1) Bortezomib sensitizes GBM-cells to TMZ-chemotherapy through depletion of MGMT that promotes resistance to TMZ-chemotherapy.
2) Bortezomib sensitizes the GBM-cells to NK-cell immunotherapy by increasing expression of stress-ligands (MICA/ULBPs) that are recognized by a killer-receptor on NK-cells.
3) Pretreatment of glioma-cells with 10-12.5 nM Bortezomib prior to TMZ-treatment or co-culture with NK-cells kill cancer-cells but not normal-human-astrocytes more efficiently compared to TMZ or NK-cell monotherapy.
Intracranial tumor implantations will be using to implant tumor-cells on mice brain. Minimal distress for the animals is expected due to surgery on brain. To overcome this we will utilize local/post-op analgesia. Gaseous-anesthesia during surgical procedures will reduce mortality. Humane endpoints include severe neurological sequelae and/or loss of ≥20% body-weight. Animals will be sacrificed by CO2 inhalation and decapitation, previously deemed satisfactory. Upon neurological-sequelae, tumors will be harvested and analyzed ex vivo by various cellular/molecular-methods that will be correlated with survival-outcomes.

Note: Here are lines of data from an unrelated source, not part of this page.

/-- **Stub 3 — LANDED p102483 (`Theorems/DetQPDetqpSuperquadraticStubPolarGenericFinite.lean` + helper `…PolarGenericFibres.lean` p98764: generic finiteness of fibres by a transcendence-degree count and Springer 5.1.6(ii), wave 1)** (general, TRUE: generic finiteness of polar sets) — a form has finitely many polar
points for generic pencil/chart data.**  For `g` homogeneous (any degree, `g = 0` allowed) in `N`
variables there is a non-zero polynomial `Φ` in the data `(a, b, c)` off whose zero set the polar set
`T_g(a,b,c)` is finite.
Why true: let `X = V(g) ⊂ ℙ^{N-1}` and `C = closure {([x], [∇g(x)]) : g(x) = 0, ∇g(x) ≠ 0} ⊂ ℙ^{N-1} ×
(ℙ^{N-1})^∨` its conormal variety, of pure dimension `N − 2`; the incidence
`I = {(p, ℓ) : p ∈ C, π₂(p) ∈ ℓ}` over the Grassmannian of lines `ℓ ⊂ (ℙ^{N-1})^∨` has dimension
`(N−2) + (N−2) = dim Gr(1, N−1)`, so by upper semicontinuity of fibre dimension for the proper map
`I → Gr` the lines with infinite fibre form a proper closed subset; `(a, b) ↦ ⟨a, b⟩` is dominant onto
`Gr`, so off a hypersurface in `(a, b)` the projective polar locus is finite, and each of its points
`[x]` has at most one representative on the chart `c·x = 1` (for every `c`).  Degenerate cases
(`N ≤ 2`, `g = 0`, `d ≤ 1`) are finite for all data; `Φ := 1` when nothing is excluded.
Size XL in Lean (dimension theory of quasi-projective varieties: generic fibre dimension /
Chevalley; alternatively elimination theory via resultants on the explicit system) — a reusable
library fact, independent of the permanent.  [Kleiman1974; Fulton1998 Ch. 12; Piene1978 §1] -/
theorem stub_polarGenericFinite {N d : ℕ} (g : MvPolynomial (Fin N) ℂ) (hg : g.IsHomogeneous d) :
    ∃ Φ : MvPolynomial (Fin 3 × Fin N) ℂ, Φ ≠ 0 ∧ ∀ u : Fin 3 × Fin N → ℂ, eval u Φ ≠ 0 →
      (polarSet g (fun i => u (0, i)) (fun i => u (1, i)) (fun i => u (2, i))).Finite :=
  Summit.ValiantsHypothesis.ValiantsHypothesis.Theorems.DetQPDetqpSuperquadratic.stub_polarGenericFinite g hg

/-- **Stub 4 — LANDED p97537 (`Theorems/DetQPDetqpSuperquadraticStubBezoutGrowth.lean`, wave 1)** (arithmetic, TRUE) — growth of Sheshadri's two-kernel Bézout number along the ladder.**
For `0 < θ < ε` and all large `n`: if `k ≥ n^{1+ε}` and `n^{(1-θ)k} ≤ B(m, k+2)` then
`m ≥ n^{2+(ε-θ)/2}`.
Why true: `B(m, N') = Σ_{i=1}^{N'-1} C(m,i) C(m-1,N'-1-i) C(N'-2,i-1) ≤ 2^{N'-2} Σ_i C(m,i)C(m-1,N'-1-i)
= 2^{N'-2} C(2m-1, N'-1)` (Vandermonde, `Nat.add_choose_eq`), and `C(2m-1,k+1) ≤ (2m)^{k+1}/(k+1)!`,
`(k+1)! ≥ ((k+1)/e)^{k+1}` (`Real.pow_div_factorial_le_exp` at `x = k+1`), so
`B(m,k+2) ≤ ½ (4em/(k+1))^{k+1}`.  If `m < n^{2+(ε-θ)/2}` then, as `k + 1 > n^{1+ε}`,
`4em/(k+1) < 4e·n^{1-θ}·n^{-(ε-θ)/2}`, whence `B(m,k+2) < ½ (4e n^{-(ε-θ)/2})^{k+1} n^{(1-θ)(k+1)}
≤ n^{(1-θ)k}` as soon as `n^{(ε-θ)/2} ≥ 8e` (then `2·(n^{(ε-θ)/2}/4e)^{k+1} ≥ 2^{k+2} ≥ 2^n ≥ n ≥
n^{1-θ}`), contradicting the hypothesis; no `(k+1)`-th roots are needed.  `n = 0` is vacuous/trivial
(`0^{2+…} = 0`).  Numbers (exact, triage r1-1/r1-3): least `m` with `B(m,k+2) ≥ ½·n(n-1)^k` is
`≈ 1.1·kn/(4e)` (n=20: k=80/120/160/200 → 174/254/335/415; n=30: k=120/180/240/300 →
371/548/724/899).  Size M (~250 lines of real-analysis bookkeeping: `Real.rpow` algebra,
`Nat.choose` bounds, `Nat.factorial` vs `exp`).  [arXiv:2606.13628 Thm 3(i) Step 6 (closed form of
B); folklore estimates] -/
theorem stub_bezoutGrowth (ε θ : ℝ) (hθ : 0 < θ) (hθε : θ < ε) :
    ∃ n₁ : ℕ, ∀ n ≥ n₁, ∀ k m : ℕ, (n : ℝ) ^ (1 + ε) ≤ (k : ℝ) →
      (n : ℝ) ^ ((1 - θ) * (k : ℝ)) ≤ (conormalBezout m (k + 2) : ℝ) →
        (n : ℝ) ^ (2 + (ε - θ) / 2) ≤ (m : ℝ) :=
  Summit.ValiantsHypothesis.ValiantsHypothesis.Theorems.DetQPDetqpSuperquadratic.stub_bezoutGrowth ε θ hθ hθε

/-! ## v2 (lead c1): the NON-DEGENERATE route — two further registered stubs replacing generic finiteness (BOTH LANDED: p101995, p107629; and the finiteness route's stubs 2, 3, 4 are landed too: p98143, p102483, p97537 — the line is closed modulo `stub_sectionalWitness` by either route)

The tree's Sheshadri bound is an `ncard` bound and needs finiteness of the polar set at the datum (stub 3, XL library
algebraic geometry).  The ND route counts only NON-DEGENERATE polar points, which the multigraded refined Bézout count
bounds directly (a non-degenerate multiprojective zero gives a MINIMAL multi-cone prime: Nakayama in `S_𝔓`), so neither
finiteness nor dimension theory of fibres is needed: stub 2′ (persistence keeping non-degeneracy, same IFT as stub 2) and
stub 3′ (Sheshadri's bound for finite sets of non-degenerate polar points, generic pencil).  Composition
`detqpSuperquadratic_of_ND`: stub 1 → stub 2′ (at Φ := Φ_A of stub 3′ for the attained representation of the section) →
stub 3′ → stub 4. -/

/-- **Stub 2′ — LANDED p101995 (`Theorems/DetQPDetqpSuperquadraticStubPolarPersistenceND.lean`, wave 2)** (general, TRUE) — persistence of non-degenerate polar points, keeping non-degeneracy.  As stub 2, but
the finite set `F'` at the new datum `u` consists of NON-DEGENERATE polar points (the same bordered-Hessian Jacobian,
at `u`): non-degeneracy is an open condition along the implicit-function branches.  Size L (a corollary of stub 2's
proof). [folklore] -/
theorem stub_polarPersistenceND {N : ℕ} (g : MvPolynomial (Fin N) ℂ) (a b c : Fin N → ℂ)
    (F : Finset (Fin N → ℂ))
    (hF : ∀ x ∈ F, x ∈ polarSet g a b c ∧
      (Matrix.fromBlocks
        (Matrix.of fun i j : Fin N => eval x (pderiv i (pderiv j g)))
        (Matrix.of fun (i : Fin N) (l : Fin 2) => ![a i, b i] l)
        (Matrix.of fun (l : Fin 2) (j : Fin N) => ![eval x (pderiv j g), c j] l)
        (0 : Matrix (Fin 2) (Fin 2) ℂ)).det ≠ 0)
    (Φ : MvPolynomial (Fin 3 × Fin N) ℂ) (hΦ : Φ ≠ 0) :
    ∃ u : Fin 3 × Fin N → ℂ, eval u Φ ≠ 0 ∧
      ∃ F' : Finset (Fin N → ℂ), F.card ≤ F'.card ∧
        ∀ x ∈ F', x ∈ polarSet g (fun i => u (0, i)) (fun i => u (1, i)) (fun i => u (2, i)) ∧
          (Matrix.fromBlocks
            (Matrix.of fun i j : Fin N => eval x (pderiv i (pderiv j g)))
            (Matrix.of fun (i : Fin N) (l : Fin 2) => ![u (0, i), u (1, i)] l)
            (Matrix.of fun (l : Fin 2) (j : Fin N) => ![eval x (pderiv j g), u (2, j)] l)
            (0 : Matrix (Fin 2) (Fin 2) ℂ)).det ≠ 0 :=
  Summit.ValiantsHypothesis.ValiantsHypothesis.Theorems.DetQPDetqpSuperquadratic.stub_polarPersistenceND g a b c F hF Φ hΦ

/-- **Stub 3′ — LANDED p107629 (`Theorems/DetQPDetqpSuperquadraticStubPolarCountND.lean` + helpers `…PolarCountND{Jacobian p103796, Tangent p104746, KernelLift p104747, KernelSystem p104748}.lean`, wave 2)** (det side, TRUE) — Sheshadri's two-kernel Bézout bound for NON-DEGENERATE polar points.  For a form
`f` in `N ≥ 3` variables with an affine determinantal representation of size `m`, for pencil/chart data off a
hypersurface `{Φ = 0}` (a ∦ b and the `N − 2` pencil equations of the kernel-incidence system non-trivial), every
finite set of non-degenerate polar points has at most `B(m, N)` elements — WITHOUT assuming the polar set finite.
Route: the assembly of `Sheshadri2026_polarCount_le_holds` (DeterminantalConormalBoundMixed.lean) with `T` = the kernel
lifts of the given points and, in place of the isolation hypothesis `hiso`, minimality of the multi-cone primes `𝔓_z`
over the system ideal from non-degeneracy (Jacobian of full rank `n − |ι|` at `z` ⇒ the images of the equations span
`𝔪/𝔪²` in the regular local ring `S_𝔓` (𝔓_z is generated by block binomials, i.e. by `n − |ι|` independent linear
forms) ⇒ `𝔞S_𝔓 = 𝔪` by Nakayama ⇒ 𝔓_z minimal), then the tree's `card_le_mixedBezout` +
`hilbert_inf_multiCone_eq_card` + `coeff_generatingFunction_eq_conormalBezout`; plus the block elimination relating the
polar-system Jacobian at `x` to the kernel-system Jacobian at its lift.  Size XL but theory-free (Nakayama, localisation,
linear algebra).  [cite: Fulton1998, Example 12.3.1; Sheshadri2026Border §3.1] -/
theorem stub_polarCountND {N : ℕ} (hN : 3 ≤ N) (f : MvPolynomial (Fin N) ℂ) (d m : ℕ)
    (hf : f.IsHomogeneous d) (hm : HasDetRepr f m) :
    ∃ Φ : MvPolynomial (Fin 3 × Fin N) ℂ, Φ ≠ 0 ∧ ∀ u : Fin 3 × Fin N → ℂ, eval u Φ ≠ 0 →
      ∀ T : Finset (Fin N → ℂ),
        (∀ x ∈ T, x ∈ polarSet f (fun i => u (0, i)) (fun i => u (1, i)) (fun i => u (2, i)) ∧
          (Matrix.fromBlocks
            (Matrix.of fun i j : Fin N => eval x (pderiv i (pderiv j f)))
            (Matrix.of fun (i : Fin N) (l : Fin 2) => ![u (0, i), u (1, i)] l)
            (Matrix.of fun (l : Fin 2) (j : Fin N) => ![eval x (pderiv j f), u (2, j)] l)
            (0 : Matrix (Fin 2) (Fin 2) ℂ)).det ≠ 0) →
        T.card ≤ conormalBezout m N :=
  Summit.ValiantsHypothesis.ValiantsHypothesis.Theorems.DetQPDetqpSuperquadratic.stub_polarCountND hN f d m hf hm

/-! ## Det side (PROVED): the rung of the ladder, from the discharged Sheshadri fact -/

/-- Determinantal representations survive substitution of affine-linear forms: the restriction of a
polynomial with `HasDetRepr _ m` to a linear subspace keeps `HasDetRepr _ m`
(proof as in `HasDetRepr.of_isProjection_holds`). -/
theorem hasDetRepr_aeval_of_totalDegree_le_one {σ τ : Type*} {f : MvPolynomial σ ℂ} {m : ℕ}
    (h : HasDetRepr f m) (a : σ → MvPolynomial τ ℂ) (ha : ∀ i, (a i).totalDegree ≤ 1) :
    HasDetRepr (aeval a f) m := by
  obtain ⟨A, hA, rfl⟩ := h
  refine ⟨(aeval a).mapMatrix A, fun i j => ?_, (AlgHom.map_det _ _).symm⟩
  rw [AlgHom.mapMatrix_apply, Matrix.map_apply]
  exact (HasDetRepr.totalDegree_aeval_le_of_le_one a ha _).trans (hA i j)

/-- **Rung `k` of the ladder (det side, unconditional).**  For every linear restriction `L` of
`per_n` to `k + 2 ≥ 3` variables with `per_n ∘ L` homogeneous of degree `n`, and every affine
determinantal representation of `per_n` of size `m`, the polar count of `per_n ∘ L` is at most
`B(m, k+2)` for all pencil/chart data off a hypersurface.  This is `Sheshadri2026_polarCount_le_holds`
(DeterminantalConormalBoundMixed.lean) applied to `aeval L per_n`, which keeps `HasDetRepr _ m`. -/
theorem ladder_rung {n k m : ℕ} (hk : 1 ≤ k)
    (L : Fin n × Fin n → MvPolynomial (Fin (k + 2)) ℂ) (hL : ∀ ij, (L ij).totalDegree ≤ 1)
    (hhom : (aeval L (perPoly (Fin n) ℂ)).IsHomogeneous n)
    (hm : HasDetRepr (perPoly (Fin n) ℂ) m) :
    ∃ Φ : MvPolynomial (Fin 3 × Fin (k + 2)) ℂ, Φ ≠ 0 ∧
      ∀ u : Fin 3 × Fin (k + 2) → ℂ, eval u Φ ≠ 0 →
        (polarSet (aeval L (perPoly (Fin n) ℂ)) (fun i => u (0, i)) (fun i => u (1, i))
            (fun i => u (2, i))).ncard ≤ conormalBezout m (k + 2) := by
  have h3 : 3 ≤ Fintype.card (Fin (k + 2)) := by simp; omega
  simpa using Sheshadri2026_polarCount_le_holds h3 (aeval L (perPoly (Fin n) ℂ)) n m hhom
    (hasDetRepr_aeval_of_totalDegree_le_one hm L hL)

/-! ## The transfer statement C⁺ and the two compositions -/

/-- **C⁺ — the sectional class bound `SC(ε, θ)`** (the card's `SectionalClassConjecture`, sharpened as
the triage asked: window exponent `ε` and base loss `θ` decoupled, a single rung `k ≥ n^{1+ε}`, robust
base `n^{(1-θ)k}`): for all large `n` some `(k+2)`-variable linear section of `per_n` with
`k ≥ n^{1+ε}` has, off every hypersurface of pencil/chart data, a datum with at least `n^{(1-θ)k}`
polar points (counted by `Set.ncard`, so the polar set there is finite and the bound is the generic
class of the section). -/
def SectionalClassBound (ε θ : ℝ) : Prop :=
  ∃ n₀ : ℕ, ∀ n ≥ n₀, ∃ k : ℕ, (n : ℝ) ^ (1 + ε) ≤ (k : ℝ) ∧
    ∃ L : Fin n × Fin n → MvPolynomial (Fin (k + 2)) ℂ, (∀ ij, (L ij).IsHomogeneous 1) ∧
      ∀ Φ : MvPolynomial (Fin 3 × Fin (k + 2)) ℂ, Φ ≠ 0 →
        ∃ u : Fin 3 × Fin (k + 2) → ℂ, eval u Φ ≠ 0 ∧
          (n : ℝ) ^ ((1 - θ) * (k : ℝ)) ≤
            ((polarSet (aeval L (perPoly (Fin n) ℂ)) (fun i => u (0, i)) (fun i => u (1, i))
                (fun i => u (2, i))).ncard : ℝ)

/-- **Per side assembled:** stubs 1–3 give `SC(ε, θ)` for some `0 < θ < ε`. -/
theorem exists_sectionalClassBound :
    ∃ ε θ : ℝ, 0 < θ ∧ θ < ε ∧ SectionalClassBound ε θ := by
  obtain ⟨ε, θ, hθ, hθε, n₀, hW⟩ := stub_sectionalWitness
  refine ⟨ε, θ, hθ, hθε, n₀, fun n hn => ?_⟩
  obtain ⟨k, hk, L, hL, a, b, c, F, hF, hcard⟩ := hW n hn
  refine ⟨k, hk, L, hL, fun Φ hΦ => ?_⟩
  have hhom : (aeval L (perPoly (Fin n) ℂ)).IsHomogeneous n := by
    simpa using (perPoly_isHomogeneous (n := Fin n) (k := ℂ)).aeval L hL
  obtain ⟨Φf, hΦf0, hΦf⟩ := stub_polarGenericFinite (aeval L (perPoly (Fin n) ℂ)) hhom
  obtain ⟨u, hu, F', hF'sub, hFF'⟩ :=
    stub_polarPersistence (aeval L (perPoly (Fin n) ℂ)) a b c F hF (Φ * Φf) (mul_ne_zero hΦ hΦf0)
  rw [map_mul] at hu
  have hfin := hΦf u (right_ne_zero_of_mul hu)
  refine ⟨u, left_ne_zero_of_mul hu, hcard.trans ?_⟩
  have h1 : F'.card ≤ (polarSet (aeval L (perPoly (Fin n) ℂ)) (fun i => u (0, i))
      (fun i => u (1, i)) (fun i => u (2, i))).ncard := by
    calc F'.card = (↑F' : Set (Fin (k + 2) → ℂ)).ncard := (Set.ncard_coe_finset F').symm
      _ ≤ _ := Set.ncard_le_ncard hF'sub hfin
  exact_mod_cast hFF'.trans h1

Replacement, reduction and improvement: In vivo validation is required to determine the translational-relevance which is replacing our in vitro studies. A holistic interrogation of how treatment effects are modified by the complex in vivo microenvironment of GBM characterized by cellular-heterogeneity, oxygenation/hypoxia, blood-flow and intracranial-pressure will be necessary. Thus the proposed in vivo study aims to confirm our encouraging in vitro findings and establish the modality for future patient-trials. A new treatment will make an effect on GBM prognosis to not only on an individual but also to the society. The proposed combination-treatment sensitizes GBM-cells to TMZ-treatment and reducing the IC50-dose of TMZ from 250 µM to 125 µM, which will reduce the side-effects of TMZ to the patient and treatment cost. We will utilize n=318 mice (Nod-SCID) for 5 different studies over 2 years-period. To minimize the number of animals we have used statistical power-analysis for sample size required to distinguish significant effects between treatment-groups. A neurosurgeon and laboratory-assistant with extensive experience will undertake the surgical procedures, ensuring rapid/safe and reproducible intracranial tumor implantations to minimize animal discomfort. We will utilize a stereotaxic-frame and aseptic-technique for accurate co-ordinates, reproducibility and limited infection. Treatment with drugs and/or immune-cells will commence after confirmed MRI visible tumor to ensure valid results/limit repeated experiments. Longitudinal non-invasive MRI will be used to monitor tumor-growth to ensure statistical robustness.